---
name: bio-viromics
description: Detect, classify, and QC viral contigs.
---

# Bio Viromics

Detect, classify, and QC viral contigs.

## Instructions

1. Run virus detection (geNomad).
2. Run CheckV for completeness/contamination.
3. Assign taxonomy and cluster genomes (vConTACT3 for hierarchical classification and gene-sharing network analysis).

## Quick Reference

| Task | Action |
|------|--------|
| Run workflow | Follow the steps in this skill and capture outputs. |
| Validate inputs | Confirm required inputs and reference data exist. |
| Review outputs | Inspect reports and QC gates before proceeding. |
| Tool docs | See `docs/README.md`. |

## Input Requirements

Prerequisites:
- Tools available in the active environment (Pixi/conda/system).

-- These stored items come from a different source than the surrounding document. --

/-- **Composition of the restriction reshape `S1 → S2 → T′ → S4⁺ → S5⁺ → S6⁺ → RS2a → RS2b → RS3 → RS5 → SubseqIdentification`
(kernel-checked, no `sorry`).** Given the crux hypotheses for `(D; a, b)`, `s`, `μ`: take the reference window `(D₀; a₀, b₀)`,
`x₀`, `ρ₀` (S2) and shrink the radius below the distances to the marked points; extract a subsequential limit `ν₀` in `D₀`
along `s ∘ φ₀` (T′); pick a radius `r ∈ (0, ρ₁/4]` that is not an atom of `dist(x₀, trace)` under `ν₀`
(`exists_radius_level_null`); carve `D₁ = D₀ ∖ B̄(x₀, r)` (RS2a), transfer the endpoint approximation and the lattice
nesting (RS2b), and extract a further subsequential limit `ν₁` in `D₁` along `s ∘ φ₀ ∘ φ₁` (T′). The dock (S1) along the
final subsequence gives ONE `κ` with `μ = SLE_κ(D)`, `ν₀ = SLE_κ(D₀)`, `ν₁ = SLE_κ(D₁)`; S4⁺ → S5⁺ → S6⁺ give `κ ≤ 8/3`; RS3
gives the restriction identity between `ν₁` and `ν₀` at radius `r`; if `κ ≠ 8/3`, RS5 (with `κ < 8/3`) refutes that
identity — so `κ = 8/3` and `μ = SLE_{8/3}(D)`, the crux BY NAME. -/
theorem SubseqIdentification_of_restriction
    (h₁ : ∀ (s : ℕ → ℝ), Tendsto s atTop (𝓝[>] (0 : ℝ)) →
      ∃ κ : ℝ≥0, 0 < κ ∧
        ∀ (D : DobrushinDomain) (a b : ℝ → Site 2), SAW.IsEndpointApprox D a b →
          ∀ (μ : Measure (CurveClass ℂ)), IsProbabilityMeasure μ →
            (∀ f : CurveClass ℂ →ᵇ ℝ,
              Tendsto (fun n => ∫ γ, f γ.curve ∂(SAW.law D.carrier (s n) (a (s n)) (b (s n))))
                atTop (𝓝 (∫ x, f x ∂μ))) →
            IsSLELaw κ D μ)
    (h₂ : ∃ (D₀ : DobrushinDomain) (a₀ b₀ : ℝ → Site 2) (x₀ : ℂ) (ρ₀ : ℝ),
      SAW.IsEndpointApprox D₀ a₀ b₀ ∧ 0 < ρ₀ ∧ x₀ ≠ D₀.pt 0 ∧ x₀ ≠ D₀.pt 1 ∧
        D₀.carrier ∩ Metric.ball x₀ ρ₀ = {z : ℂ | x₀.im < z.im} ∩ Metric.ball x₀ ρ₀)
    (h₃ : ∀ (D : DobrushinDomain) (a b : ℝ → Site 2), SAW.IsEndpointApprox D a b →
      ∀ (s : ℕ → ℝ), Tendsto s atTop (𝓝[>] (0 : ℝ)) →
        ∃ φ : ℕ → ℕ, StrictMono φ ∧ ∃ μ : Measure (CurveClass ℂ), IsProbabilityMeasure μ ∧
          ∀ f : CurveClass ℂ →ᵇ ℝ,
            Tendsto (fun n => ∫ γ, f γ.curve
                ∂(SAW.law D.carrier (s (φ n)) (a (s (φ n))) (b (s (φ n)))))
              atTop (𝓝 (∫ x, f x ∂μ)))
    (h₄ : ∀ (D : DobrushinDomain) (a b : ℝ → Site 2), SAW.IsEndpointApprox D a b →
      ∀ (x₀ : ℂ) (ρ₀ : ℝ), 0 < ρ₀ →
        D.carrier ∩ Metric.ball x₀ ρ₀ = {z : ℂ | x₀.im < z.im} ∩ Metric.ball x₀ ρ₀ →
        x₀ ≠ D.pt 0 → x₀ ≠ D.pt 1 →
        ∃ C ε₀ : ℝ, 0 < C ∧ 0 < ε₀ ∧ ∀ r : ℝ, 0 < r → r ≤ ε₀ →
          ∀ᶠ δ in 𝓝[>] (0 : ℝ),
            SAW.law D.carrier δ (a δ) (b δ) {γ | Metric.infDist x₀ γ.curve.range ≤ r} *
                ENNReal.ofReal (ε₀ ^ 2) ≤
              ENNReal.ofReal C *
                SAW.law D.carrier δ (a δ) (b δ) {γ | Metric.infDist x₀ γ.curve.range ≤ ε₀} *
                  ENNReal.ofReal (r ^ 2))
    (h₅ : ∀ (D : DobrushinDomain) (a b : ℝ → Site 2) (s : ℕ → ℝ) (μ : Measure (CurveClass ℂ)) (x₀ : ℂ),
      Tendsto s atTop (𝓝[>] (0 : ℝ)) → IsProbabilityMeasure μ →
      (∀ f : CurveClass ℂ →ᵇ ℝ,
        Tendsto (fun n => ∫ γ, f γ.curve ∂(SAW.law D.carrier (s n) (a (s n)) (b (s n))))
          atTop (𝓝 (∫ x, f x ∂μ))) →
      (∃ C ε₀ : ℝ, 0 < C ∧ 0 < ε₀ ∧ ∀ r : ℝ, 0 < r → r ≤ ε₀ → ∀ᶠ n in atTop,
          SAW.law D.carrier (s n) (a (s n)) (b (s n)) {γ | Metric.infDist x₀ γ.curve.range ≤ r} *
                ENNReal.ofReal (ε₀ ^ 2) ≤
              ENNReal.ofReal C *
                SAW.law D.carrier (s n) (a (s n)) (b (s n))
                    {γ | Metric.infDist x₀ γ.curve.range ≤ ε₀} *
                  ENNReal.ofReal (r ^ 2)) →
      ∃ C r₀ : ℝ, 0 < r₀ ∧ ∀ r ∈ Set.Ioo (0 : ℝ) r₀,
        μ {γ | Metric.infDist x₀ γ.range < r} ≤ ENNReal.ofReal (C * r ^ 2))
    (h₆ : ∀ (κ : ℝ≥0) (D : DobrushinDomain) (μ : Measure (CurveClass ℂ)) (x₀ : ℂ) (ρ₀ : ℝ),
      0 < κ → IsSLELaw κ D μ → 0 < ρ₀ →
      D.carrier ∩ Metric.ball x₀ ρ₀ = {z : ℂ | x₀.im < z.im} ∩ Metric.ball x₀ ρ₀ →
      x₀ ≠ D.pt 0 → x₀ ≠ D.pt 1 →
      (∃ C r₀ : ℝ, 0 < r₀ ∧ ∀ r ∈ Set.Ioo (0 : ℝ) r₀,
          μ {γ | Metric.infDist x₀ γ.range < r} ≤ ENNReal.ofReal (C * r ^ 2)) →
      κ ≤ 8 / 3)
    (h₇ : ∀ (D : DobrushinDomain) (x₀ : ℂ) (ρ₀ r : ℝ), 0 < r → r < ρ₀ →
      D.carrier ∩ Metric.ball x₀ ρ₀ = {z : ℂ | x₀.im < z.im} ∩ Metric.ball x₀ ρ₀ →
      ρ₀ ≤ dist x₀ (D.pt 0) → ρ₀ ≤ dist x₀ (D.pt 1) →
      ∃ D' : DobrushinDomain,
        D'.carrier = D.carrier \ Metric.closedBall x₀ r ∧ D'.pt 0 = D.pt 0 ∧ D'.pt 1 = D.pt 1)
    (h₈ : ∀ (D D' : DobrushinDomain) (a b : ℝ → Site 2) (x₀ : ℂ) (ρ₀ r : ℝ),
      SAW.IsEndpointApprox D a b → 0 < r → 4 * r ≤ ρ₀ →
      D.carrier ∩ Metric.ball x₀ ρ₀ = {z : ℂ | x₀.im < z.im} ∩ Metric.ball x₀ ρ₀ →
      ρ₀ ≤ dist x₀ (D.pt 0) → ρ₀ ≤ dist x₀ (D.pt 1) →
      D'.carrier = D.carrier \ Metric.closedBall x₀ r → D'.pt 0 = D.pt 0 → D'.pt 1 = D.pt 1 →
      SAW.IsEndpointApprox D' a b ∧
        ∀ᶠ δ in 𝓝[>] (0 : ℝ),
          (∀ γ' : SAW.DomainSAW D'.carrier δ (a δ) (b δ),
              ∃ γ : SAW.DomainSAW D.carrier δ (a δ) (b δ), γ.walk.support = γ'.walk.support) ∧
          (∀ γ : SAW.DomainSAW D.carrier δ (a δ) (b δ), r < Metric.infDist x₀ γ.curve.range →
              ∃ γ' : SAW.DomainSAW D'.carrier δ (a δ) (b δ), γ'.walk.support = γ.walk.support) ∧
          (∀ γ : SAW.DomainSAW D.carrier δ (a δ) (b δ),
              (∃ γ' : SAW.DomainSAW D'.carrier δ (a δ) (b δ), γ'.walk.support = γ.walk.support) →
              r ≤ Metric.infDist x₀ γ.curve.range))
    (h₉ : ∀ (Ω Ω' : Set ℂ) (a b : ℝ → Site 2) (s : ℕ → ℝ) (μ μ' : Measure (CurveClass ℂ)) (x₀ : ℂ) (r : ℝ),
      Tendsto s atTop (𝓝[>] (0 : ℝ)) → IsProbabilityMeasure μ → IsProbabilityMeasure μ' →
      (∀ f : CurveClass ℂ →ᵇ ℝ,
        Tendsto (fun n => ∫ γ, f γ.curve ∂(SAW.law Ω (s n) (a (s n)) (b (s n))))
          atTop (𝓝 (∫ x, f x ∂μ))) →
      (∀ f : CurveClass ℂ →ᵇ ℝ,
        Tendsto (fun n => ∫ γ, f γ.curve ∂(SAW.law Ω' (s n) (a (s n)) (b (s n))))
          atTop (𝓝 (∫ x, f x ∂μ'))) →
      (∀ᶠ n in atTop,
          (∀ γ' : SAW.DomainSAW Ω' (s n) (a (s n)) (b (s n)),
              ∃ γ : SAW.DomainSAW Ω (s n) (a (s n)) (b (s n)), γ.walk.support = γ'.walk.support) ∧
          (∀ γ : SAW.DomainSAW Ω (s n) (a (s n)) (b (s n)), r < Metric.infDist x₀ γ.curve.range →
              ∃ γ' : SAW.DomainSAW Ω' (s n) (a (s n)) (b (s n)), γ'.walk.support = γ.walk.support) ∧
          (∀ γ : SAW.DomainSAW Ω (s n) (a (s n)) (b (s n)),
              (∃ γ' : SAW.DomainSAW Ω' (s n) (a (s n)) (b (s n)), γ'.walk.support = γ.walk.support) →
              r ≤ Metric.infDist x₀ γ.curve.range)) →
      μ {c | Metric.infDist x₀ c.range = r} = 0 →
      ∀ T : Set (CurveClass ℂ), MeasurableSet T →
        μ' T * μ {c | r ≤ Metric.infDist x₀ c.range} = μ (T ∩ {c | r ≤ Metric.infDist x₀ c.range}))
    (h₁₀ : ∀ (κ : ℝ≥0), 0 < κ → κ < 8 / 3 →
      ∀ (D D' : DobrushinDomain) (μ μ' : Measure (CurveClass ℂ)) (x₀ : ℂ) (ρ₀ r : ℝ),
        0 < r → r < ρ₀ →
        D.carrier ∩ Metric.ball x₀ ρ₀ = {z : ℂ | x₀.im < z.im} ∩ Metric.ball x₀ ρ₀ →
        ρ₀ ≤ dist x₀ (D.pt 0) → ρ₀ ≤ dist x₀ (D.pt 1) →
        D'.carrier = D.carrier \ Metric.closedBall x₀ r → D'.pt 0 = D.pt 0 → D'.pt 1 = D.pt 1 →
        IsSLELaw κ D μ → IsSLELaw κ D' μ' →
        ¬ ∀ T : Set (CurveClass ℂ), MeasurableSet T →
            μ' T * μ {c | r ≤ Metric.infDist x₀ c.range} =
              μ (T ∩ {c | r ≤ Metric.infDist x₀ c.range})) :
    SubseqIdentification := by
  intro D a b hab s μ hs hμ hlim
  -- S2: the reference window; shrink its radius below the distances to the marked points
  obtain ⟨D₀, a₀, b₀, x₀, ρ₀, hab₀, hρ₀, hx0, hx1, hwin⟩ := h₂
  set ρ₁ : ℝ := min ρ₀ (min (dist x₀ (D₀.pt 0)) (dist x₀ (D₀.pt 1))) with hρ₁def
  have hρ₁ : 0 < ρ₁ := lt_min hρ₀ (lt_min (dist_pos.2 hx0) (dist_pos.2 hx1))
  have hρ₁ρ₀ : ρ₁ ≤ ρ₀ := min_le_left _ _
  have hρ₁a : ρ₁ ≤ dist x₀ (D₀.pt 0) := (min_le_right _ _).trans (min_le_left _ _)
  have hρ₁b : ρ₁ ≤ dist x₀ (D₀.pt 1) := (min_le_right _ _).trans (min_le_right _ _)
  have hwin₁ : D₀.carrier ∩ Metric.ball x₀ ρ₁ = {z : ℂ | x₀.im < z.im} ∩ Metric.ball x₀ ρ₁ :=
    window_mono_c4 hwin hρ₁ρ₀
  -- T′: a subsequential limit `ν₀` in the reference domain along `s ∘ φ₀`
  obtain ⟨φ₀, hφ₀, ν₀, hν₀, hlim₀⟩ := h₃ D₀ a₀ b₀ hab₀ s hs
  have hs₀ : Tendsto (s ∘ φ₀) atTop (𝓝[>] (0 : ℝ)) := hs.comp hφ₀.tendsto_atTop
  -- a good radius
  haveI := hν₀
  obtain ⟨r, hr0, hr4, hatom⟩ := exists_radius_level_null ν₀ x₀ hρ₁
  have hrρ₁ : r < ρ₁ := by linarith
  -- RS2a/RS2b: the carved sub-domain, its endpoint approximation and lattice nesting
  obtain ⟨D₁, hcar, hpt0, hpt1⟩ := h₇ D₀ x₀ ρ₁ r hr0 hrρ₁ hwin₁ hρ₁a hρ₁b
  obtain ⟨hab₁, hnest⟩ := h₈ D₀ D₁ a₀ b₀ x₀ ρ₁ r hab₀ hr0 hr4 hwin₁ hρ₁a hρ₁b hcar hpt0 hpt1
  -- T′ again: a subsequential limit `ν₁` in the carved domain along `s ∘ φ₀ ∘ φ₁`
  obtain ⟨φ₁, hφ₁, ν₁, hν₁, hlim₁⟩ := h₃ D₁ a₀ b₀ hab₁ (s ∘ φ₀) hs₀
  have hs₁ : Tendsto (s ∘ φ₀ ∘ φ₁) atTop (𝓝[>] (0 : ℝ)) := hs₀.comp hφ₁.tendsto_atTop
  have hlim₀' : ∀ f : CurveClass ℂ →ᵇ ℝ,
      Tendsto (fun n => ∫ γ, f γ.curve
          ∂(SAW.law D₀.carrier ((s ∘ φ₀ ∘ φ₁) n) (a₀ ((s ∘ φ₀ ∘ φ₁) n)) (b₀ ((s ∘ φ₀ ∘ φ₁) n))))
        atTop (𝓝 (∫ x, f x ∂ν₀)) :=
    fun f => (hlim₀ f).comp hφ₁.tendsto_atTop
  have hlim₁' : ∀ f : CurveClass ℂ →ᵇ ℝ,
      Tendsto (fun n => ∫ γ, f γ.curve
          ∂(SAW.law D₁.carrier ((s ∘ φ₀ ∘ φ₁) n) (a₀ ((s ∘ φ₀ ∘ φ₁) n)) (b₀ ((s ∘ φ₀ ∘ φ₁) n))))
        atTop (𝓝 (∫ x, f x ∂ν₁)) := hlim₁
  -- S1: one `κ` along the final subsequence for `D`, `D₀` and `D₁`
  obtain ⟨κ, hκ, hdock⟩ := h₁ (s ∘ φ₀ ∘ φ₁) hs₁
  have hD : IsSLELaw κ D μ :=
    hdock D a b hab μ hμ fun f => ((hlim f).comp hφ₀.tendsto_atTop).comp hφ₁.tendsto_atTop
  have hD₀ : IsSLELaw κ D₀ ν₀ := hdock D₀ a₀ b₀ hab₀ ν₀ hν₀ hlim₀'
  have hD₁ : IsSLELaw κ D₁ ν₁ := hdock D₁ a₀ b₀ hab₁ ν₁ hν₁ hlim₁'
  -- S4⁺ → S5⁺ → S6⁺: `κ ≤ 8/3`
  obtain ⟨C, ε₀, hC, hε₀, hlaw⟩ := h₄ D₀ a₀ b₀ hab₀ x₀ ρ₀ hρ₀ hwin hx0 hx1
  have hup := h₅ D₀ a₀ b₀ (s ∘ φ₀ ∘ φ₁) ν₀ x₀ hs₁ hν₀ hlim₀'
    ⟨C, ε₀, hC, hε₀, fun r hr hrε => hs₁.eventually (hlaw r hr hrε)⟩
  have hκle : κ ≤ 8 / 3 := h₆ κ D₀ ν₀ x₀ ρ₀ hκ hD₀ hρ₀ hwin hx0 hx1 hup
  -- RS3: the restriction identity between `ν₁` and `ν₀` at radius `r`
  have hident := h₉ D₀.carrier D₁.carrier a₀ b₀ (s ∘ φ₀ ∘ φ₁) ν₀ ν₁ x₀ r hs₁ hν₀ hν₁ hlim₀' hlim₁'
    (hs₁.eventually hnest) hatom
  -- RS5: rigidity
  rcases eq_or_ne κ (8 / 3) with hk | hk
  · rw [hk] at hD
    exact hD
  · exact absurd hident (h₁₀ κ hκ (lt_of_le_of_ne hκle hk) D₀ D₁ ν₀ ν₁ x₀ ρ₁ r hr0 hrρ₁ hwin₁
      hρ₁a hρ₁b hcar hpt0 hpt1 hD₀ hD₁)

/-- **THE CRUX FROM THE DOCK, THE ONE-SIDED LATTICE RARITY BOUND AND TIGHTNESS (registered deciding
theorem of the restriction composition of line `boundary-area-law`).** `IdentificationUpToKappa (S1) →
LatticeAreaUpperBound (S4⁺) → EventualTight (T′) → SubseqIdentification`, every other input discharged in the
tree. [cite: LawlerSchrammWerner2003Restriction, Prop. 5.3 and Thm. 6.5] -/
theorem SubseqIdentification_of_dock_of_upperBound :
    (∀ (s : ℕ → ℝ), Tendsto s atTop (𝓝[>] (0 : ℝ)) →
      ∃ κ : ℝ≥0, 0 < κ ∧
        ∀ (D : DobrushinDomain) (a b : ℝ → Site 2), SAW.IsEndpointApprox D a b →
          ∀ (μ : Measure (CurveClass ℂ)), IsProbabilityMeasure μ →
            (∀ f : CurveClass ℂ →ᵇ ℝ,
              Tendsto (fun n => ∫ γ, f γ.curve ∂(SAW.law D.carrier (s n) (a (s n)) (b (s n))))
                atTop (𝓝 (∫ x, f x ∂μ))) →
            IsSLELaw κ D μ) →
    (∀ (D : DobrushinDomain) (a b : ℝ → Site 2), SAW.IsEndpointApprox D a b →
      ∀ (x₀ : ℂ) (ρ₀ : ℝ), 0 < ρ₀ →
        D.carrier ∩ Metric.ball x₀ ρ₀ = {z : ℂ | x₀.im < z.im} ∩ Metric.ball x₀ ρ₀ →
        x₀ ≠ D.pt 0 → x₀ ≠ D.pt 1 →
        ∃ C ε₀ : ℝ, 0 < C ∧ 0 < ε₀ ∧ ∀ r : ℝ, 0 < r → r ≤ ε₀ →
          ∀ᶠ δ in 𝓝[>] (0 : ℝ),
            SAW.law D.carrier δ (a δ) (b δ) {γ | Metric.infDist x₀ γ.curve.range ≤ r} *
                ENNReal.ofReal (ε₀ ^ 2) ≤
              ENNReal.ofReal C *
                SAW.law D.carrier δ (a δ) (b δ) {γ | Metric.infDist x₀ γ.curve.range ≤ ε₀} *
                  ENNReal.ofReal (r ^ 2)) →
    EventualTight → SubseqIdentification :=
  fun h₁ h₄ hT ↦ SubseqIdentification_of_restriction h₁ stub_referenceWindow (subseqLimitsExist_of_eventualTight hT) h₄
    stub_areaUpperOfLimit stub_kappaLeOfUpper stub_halfBallSubdomain stub_halfBallNesting stub_restrictionPassage
    stub_sleRestrictionRigidityBelow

See `docs/README.md` for expected tools.
- Reference DB root: set `BIO_DB_ROOT` (default `/media/shared-expansion/db/` on WSU).
- Input contigs are available.
Inputs:
- contigs.fasta

## Output

- results/bio-viromics/viral_contigs.fasta
- results/bio-viromics/checkv_results/
- results/bio-viromics/vcontact3_results/
- results/bio-viromics/viral_taxonomy.tsv
- results/bio-viromics/genome_clusters.tsv
- results/bio-viromics/viromics_report.md
- results/bio-viromics/logs/

## Quality Gates

- [ ] CheckV quality thresholds meet project standards.
- [ ] Contamination flags are below thresholds.
- [ ] On failure: retry with alternative parameters; if still failing, record in report and exit non-zero.
- [ ] Verify contigs.fasta is non-empty.
- [ ] Verify viral reference DBs exist under the reference root.

## Examples

### Example 1: Expected input layout

```text
contigs.fasta
```

## Troubleshooting

**Issue**: Missing inputs or reference databases
**Solution**: Verify paths and permissions before running the workflow.

**Issue**: Low-quality results or failed QC gates
**Solution**: Review reports, adjust parameters, and re-run the affected step.